◆ Instructions to follow
Among the entries below, extract exactly the lines that run from the one with "simp [hf] at hk" through the one with "rw [h2.1, h2.2]", both ends included.

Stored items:
/-- **A bond is traversed at most once, so the flux through it is `-1`, `0` or `1`.** [folklore] -/
theorem abs_flux_le_one (a v w : V) : |flux rk n Y a v w| ≤ 1 := by
  unfold flux
  set f : ℕ → ℝ := fun k =>
    (if (walk rk n Y a k).pos = v ∧ (walk rk n Y a (k + 1)).pos = w then (1 : ℝ) else 0) -
      (if (walk rk n Y a k).pos = w ∧ (walk rk n Y a (k + 1)).pos = v then (1 : ℝ) else 0) with hf
  have hmove : ∀ k, f k ≠ 0 → (walk rk n Y a (k + 1)).pos ≠ (walk rk n Y a k).pos ∧
      s((walk rk n Y a k).pos, (walk rk n Y a (k + 1)).pos) = s(v, w) := by
    intro k hk
    by_cases h1 : (walk rk n Y a k).pos = v ∧ (walk rk n Y a (k + 1)).pos = w
    · by_cases h2 : (walk rk n Y a k).pos = w ∧ (walk rk n Y a (k + 1)).pos = v
      · have hvw : v = w := h1.1.symm.trans h2.1
        subst hvw
        simp [hf] at hk
      · have hvw : v ≠ w := fun hvw => h2 ⟨h1.1.trans hvw, h1.2.trans hvw.symm⟩
        rw [h1.1, h1.2]
        exact ⟨hvw.symm, rfl⟩
    · by_cases h2 : (walk rk n Y a k).pos = w ∧ (walk rk n Y a (k + 1)).pos = v
      · have hvw : v ≠ w := fun hvw => h1 ⟨h2.1.trans hvw.symm, h2.2.trans hvw⟩
        rw [h2.1, h2.2]
        exact ⟨hvw, Sym2.eq_swap⟩
      · simp [hf, h1, h2] at hk
  have hcard : ((range (Fintype.card G.edgeFinset + 1)).filter fun k => f k ≠ 0).card ≤ 1 := by
    refine Finset.card_le_one.mpr fun k hk k' hk' => ?_
    rw [mem_filter] at hk hk'
    obtain ⟨m1, e1⟩ := hmove k hk.2
    obtain ⟨m1', e1'⟩ := hmove k' hk'.2
    exact eq_of_moves m1 m1' (e1.trans e1'.symm)
  have hbound : ∀ k, |f k| ≤ 1 := by
    intro k
    simp only [hf]
    split_ifs <;> norm_num
  rw [← Finset.sum_filter_ne_zero]
  refine (Finset.abs_sum_le_sum_abs _ _).trans ?_
  refine (Finset.sum_le_sum fun k _ => hbound k).trans ?_
  rw [Finset.sum_const, nsmul_eq_mul, mul_one]
  exact Nat.cast_le_one.mpr hcard

/-- **Telescoping**: the total flux out of `v` is `1{v = a} - 1{v = final site}`. [folklore] -/
theorem sum_flux_eq (a v : V) :
    ∑ w, flux rk n Y a v w =
      (if v = a then 1 else 0) - (if v = (walk rk n Y a (Fintype.card G.edgeFinset + 1)).pos then 1 else 0) := by
  simp only [flux]
  rw [Finset.sum_comm]
  have hk : ∀ k, ∑ w, ((if (walk rk n Y a k).pos = v ∧ (walk rk n Y a (k + 1)).pos = w then (1 : ℝ) else 0) -
      (if (walk rk n Y a k).pos = w ∧ (walk rk n Y a (k + 1)).pos = v then (1 : ℝ) else 0)) =
      (if v = (walk rk n Y a k).pos then (1 : ℝ) else 0) - (if v = (walk rk n Y a (k + 1)).pos then 1 else 0) := by
    intro k
    rw [Finset.sum_sub_distrib]
    congr 1
    · by_cases h : v = (walk rk n Y a k).pos
      · rw [if_pos h]
        simp [h.symm]
      · rw [if_neg h]
        exact Finset.sum_eq_zero fun w _ => if_neg fun h' => h h'.1.symm
    · by_cases h : v = (walk rk n Y a (k + 1)).pos
      · rw [if_pos h]
        simp [h.symm]
      · rw [if_neg h]
        exact Finset.sum_eq_zero fun w _ => if_neg fun h' => h h'.2.symm
  simp only [hk]
  rw [Finset.sum_range_sub']
  simp [walk_zero, init]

◆ Solution to this problem
        simp [hf] at hk
      · have hvw : v ≠ w := fun hvw => h2 ⟨h1.1.trans hvw, h1.2.trans hvw.symm⟩
        rw [h1.1, h1.2]
        exact ⟨hvw.symm, rfl⟩
    · by_cases h2 : (walk rk n Y a k).pos = w ∧ (walk rk n Y a (k + 1)).pos = v
      · have hvw : v ≠ w := fun hvw => h1 ⟨h2.1.trans hvw.symm, h2.2.trans hvw⟩
        rw [h2.1, h2.2]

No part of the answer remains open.